──────── RECORDS PROVIDED
import Literature.Computability.AlgebraicComplexity.QuantumFunctionals
import Literature.Computability.AlgebraicComplexity.QuantumFunctionalsFree
import Literature.Computability.AlgebraicComplexity.MatMulPolystable
import Literature.Computability.AlgebraicComplexity.MatMulPolystableProofs
import Literature.Computability.AlgebraicComplexity.MatMulLieIsotropy
import Literature.Computability.AlgebraicComplexity.KumarLatinRectangles
import Literature.NumberTheory.DiophantineGeometry.SymmetricGroupReps
import HarnessLib

/-!
# Stabilizer periods, degree monoids and the fundamental invariant of tensors
# (Bürgisser–Ikenmeyer 2017, §4–§5)

P. Bürgisser, C. Ikenmeyer, *Fundamental invariants of orbit closures*, J. Algebra **477** (2017)
390–434 = arXiv:1511.02927 [BurgisserIkenmeyer2017]. This file types §4 (*Stabilizer period and
polystability of tensors*) and §5 (*Fundamental invariant of tensors*) statement by statement, in
the numbering of the arXiv version (held text `paper:arxiv-1511.02927`, chunk locators
`pNNNN.txt:Lnn`; TeX line locators `main.tex Lnnn` of `pub-gct/inputs/files/src/1511.02927/main.tex`).
Sibling of `BI17FundamentalInvariantForms.lean` (§2–§3, forms). Typed literature for the cell
`val-lit` (row BI17-B); honest framing: nothing here is progress on VP versus VNP (or on `ω`).

Setting of the paper (§4, L1561–1570): cubic tensors `w ∈ W = ⊗³ℂ^m` with the action of `GL_m^3`
via the tensor product. In the tree a tensor is `w : ι → ι → ι → k` (`m = |ι|`), the action of a
triple of matrices is `actTensor A B C w` (`(A ⊗ B ⊗ C)·w`, `QuantumFunctionals.lean`), the unit
tensor `⟨m⟩ = ∑_i e_i ⊗ e_i ⊗ e_i` (L1657) is `unitTensor k m` (`AsymptoticSpectrum.lean`), and the
matrix multiplication tensor in the coordinates of the paper, `⟨n,n,n⟩ = ∑_{ijk} |(ij)(jk)(ki)⟩`
(L2463, the trilinear form `tr(XYZ)`), is `biMatMulTensor k n` below — it is the tree's
`matMulTensor k n n n` (Bläser's coordinates) with the two components of the first index swapped
(`biMatMulTensor_apply_eq`), i.e. a `GL³`-translate, so stabilizer period, polystability, degree and
exponent monoids agree. Polynomial functions on `⊗³k^ι` are `MvPolynomial (ι × ι × ι) k` evaluated
at `tensorPt w`.

## Coverage (source item → declaration → status)

§4.1 (L1571–1817, p0015–p0016):
* stabilizer `stab(w)` (4.1), L1580 → `tensorStab` (as a set of triples in `GL³`); `χ` (4.2), L1590
  → `tensorChi`; `H = χ(stab w)` → `tensorStabChiImage`; Def. 4.1 stabilizer period `a(w)` (L1600)
  → `tensorStabilizerPeriod` (`Nat.card`, `0` encoding `∞`); trivial (reduced) stabilizer (L1586) →
  `HasTrivialTensorStabilizer`; "almost all tensors" (L1607) → `IsZariskiGenericTensor`.
* Thm. 4.2 (L1612, p0015:L51) → `BI2017_thm_4_2` FACT; Popov's theorem quoted in its proof
  (generic trivial stabilizer for `m > 3`, L1617) → `BI2017_popov_trivialStabilizer` FACT.
* Hessian identity (4.3)–(4.4) (L1649) — a proof tool, not typed.
* Thm. 4.3 (L1667, p0015:L109) → `BI2017_thm_4_3` FACT, PROVED as `BI2017_thm_4_3_holds` (slice identity
  `A diag(C_{k,·}) Bᵀ = E_{kk}` ⇒ monomial `A, B, C` with one common permutation; `χ = sgn π`, period `2`).
  Prop. 4.4 (L1709) → `BI2017_prop_4_4` FACT (PROVED by t06 below, `BI2017_prop_4_4_holds`).
* Thm. 4.5 (de Groote; L1746, p0016:L31) → `BI2017_thm_4_5` FACT (for `biMatMulTensor`, the
  stabilizing triples being `(A ⊗ (B⁻¹)ᵀ, B ⊗ (C⁻¹)ᵀ, C ⊗ (A⁻¹)ᵀ)`, i.e. `X ↦ AXB⁻¹`, `Y ↦ BYC⁻¹`,
  `Z ↦ CZA⁻¹`). Cor. 4.6 (L1753) → `BI2017_cor_4_6` FACT. Prop. 4.7 (L1773) → `BI2017_prop_4_7` FACT.
§4.2 (L1819–1941, p0016–p0017):
* polystable tensor (L1821) → `IsPolystableTensor` (closed `SL³`-orbit, Euclidean topology — the
  rendering of the tree's `BurgisserIkenmeyer2017_cor49_matMulTensor`, see
  `BurgisserIkenmeyer2017_cor49_matMulTensor_iff`); support (4.5) → CITE `tensorSupport`.
* Prop. 4.8 (L1841, p0016:L126) → `BI2017_prop_4_8_diag` FACT (diagonal `R`; `TODO(general form)`).
* Cor. 4.9 (L1892, p0017:L40): `⟨n,n,n⟩` → CITE `BurgisserIkenmeyer2017_cor49_matMulTensor`
  (`MatMulPolystable.lean`, PROVED in `MatMulPolystableProofs.lean`); the unit-tensor clause →
  `BI2017_cor_4_9_unitTensor` FACT.
* Prop. 4.10 (L1923) → `BI2017_prop_4_10` FACT; "Any polystable tensor has a finite stabilizer
  period" (L1940) → `BI2017_polystableTensor_period` FACT.
§5 (L1944–2113, p0018):
* `φ_w(g w) = χ(g)^{a(w)}` (L1949): not introduced; Lemma 5.1(1)(2) (L1954; `O(Gw)` of the orbit) not
  typed; Lemma 5.1(3) / "`E(w) = m a(w) E'(w)`" (L1996) → `BI2017_lem_5_1_3` FACT.
* Def. 5.2 (L1978) → `tensorDegreeMonoid`, `tensorMinimalDegree`; Thm. 5.3 (L1990, p0018:L43) →
  `BI2017_thm_5_3` FACT; exponent monoid `E'(w)`, `e'(w)` (L1996) → `tensorExponentMonoid`,
  `tensorMinimalExponent`; generic degree monoid `E(m)`, `e(m)` (5.1) (L2005) →
  `genericTensorDegreeMonoid`, `genericTensorMinimalDegree`; "`E(w) = E(m)` for almost all `w`"
  (L2012) → `BI2017_tensorDegreeMonoid_generic` FACT. The generic exponent monoid
  `E'(m) = E(m)/(m a(m))` is not introduced separately: by Thm. 4.2 `a(m) = 1` for `m > 2`, and the
  statements below are typed through `E(m)`, `e(m)`.
* `dim O(⊗³ℂ^m)^{SL³_m}_{mδ} = k_m(δ)` (L2021, "well-known", Landsberg–Manivel 2004) →
  `BI2017_dim_sl3Invariants` FACT, `k_m(δ)` = `kronRect` (the tree's `kroneckerCoeff` of three
  `m × δ` rectangles); eq. (5.2) (L2029) → `BI2017_eq_5_2` FACT; Rem. 5.4 (`m = 2`, L2033) →
  `BI2017_rem_5_4` FACT; Examples 5.5/5.6 (L2041, L2069; DERKSEN/SCHUR computations) and Rem. 5.18
  (L2379) → `BI2017_ex_5_5`, `BI2017_ex_5_6` FACTS (computations in the source).
* Def. 5.7 fundamental invariant (L2089) → `IsTensorFundamentalInvariant`; Thm. 5.8 (L2097) →
  `BI2017_thm_5_8` FACT (parts 1 and 3; part 2, the coordinate ring of the orbit, not typed).
§5.1 (L2116–2408, p0019–p0021):
* Thm. 5.9 (L2122, p0019:L3) → `BI2017_thm_5_9` FACT (with Alon–Tarsi statement `AT(m)` =
  `Kumar2015.latinColCount m ≠ 0`). Rem. 5.10 — alternative proof, not typed.
* Thm. 5.11 (L2216, p0019:L102) → `BI2017_thm_5_11` FACT. Cor. 5.12 (L2227) → `BI2017_cor_5_12` FACT.
* `F_n` (5.5) (L2258) → `sliceSign`, `labelSignX/Y/Z`, `fundInvariantTensor`; Thm. 5.13 (L2266,
  p0020:L33) → `BI2017_thm_5_13` FACT; "`F_n` is an irreducible polynomial" (L2345) →
  `BI2017_fundInvariantTensor_irreducible` FACT; Rem. 5.14 (noncubic formats) not typed; Problems
  5.15–5.17, 5.19, 5.20 are open problems — not typed, except the verified range of Problem 5.19
  ("verified for `m ≤ 12`", L2393) → inside `BI2017_ex_5_6`.
§5.2 (L2411–2503, p0021–p0022):
* Def. 5.21 Latin cube (L2421) → `IsLatinCube`, `latinCubeSign`, `latinCubeCount`; Prop. 5.22
  (L2432) → `BI2017_prop_5_22` FACT; Problem 5.23 (3D Alon–Tarsi) is OPEN — not typed; its verified
  cases `n = 2, 4` (L2451) → `BI2017_latinCube_2_4` FACT (computation in the source).
* Prop. 5.24 (L2470) → `BI2017_prop_5_24` FACT, PROVED as `BI2017_prop_5_24_holds` (labelings `[n]³ → [n²]`
  = pairs of coordinate maps; only chained triples survive at `⟨n,n,n⟩`). Cor. 5.25 (L2478) →
  `BI2017_cor_5_25` FACT.
  Cor. 5.26 (L2497; already in Bürgisser–Ikenmeyer 2011) → `BI2017_cor_5_26` FACT.
§6.4 (L2817–2862): Lemma 6.5 (GIT quotient) not typed (see the sibling file for §6).

## References

* [BurgisserIkenmeyer2017] P. Bürgisser, C. Ikenmeyer, *Fundamental invariants of orbit closures*,
  J. Algebra 477 (2017) 390–434; arXiv:1511.02927, §4–§5.
* H. F. de Groote, *On varieties of optimal algorithms for the computation of bilinear mappings
  I*, Theoret. Comput. Sci. 7 (1978) (Thm. 4.5).
* P. Bürgisser, C. Ikenmeyer, *Geometric complexity theory and tensor rank*, STOC 2011 (Cor. 5.26).
-/

noncomputable section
────────────────
ASSIGNMENT
Look above for the line containing "typed; its verified". Output from there through the line containing "Cor. 5.26 (L2497;", exactly and inclusively.

RESPONSE AREA
  (L2432) → `BI2017_prop_5_22` FACT; Problem 5.23 (3D Alon–Tarsi) is OPEN — not typed; its verified
  cases `n = 2, 4` (L2451) → `BI2017_latinCube_2_4` FACT (computation in the source).
* Prop. 5.24 (L2470) → `BI2017_prop_5_24` FACT, PROVED as `BI2017_prop_5_24_holds` (labelings `[n]³ → [n²]`
  = pairs of coordinate maps; only chained triples survive at `⟨n,n,n⟩`). Cor. 5.25 (L2478) →
  `BI2017_cor_5_25` FACT.
  Cor. 5.26 (L2497; already in Bürgisser–Ikenmeyer 2011) → `BI2017_cor_5_26` FACT.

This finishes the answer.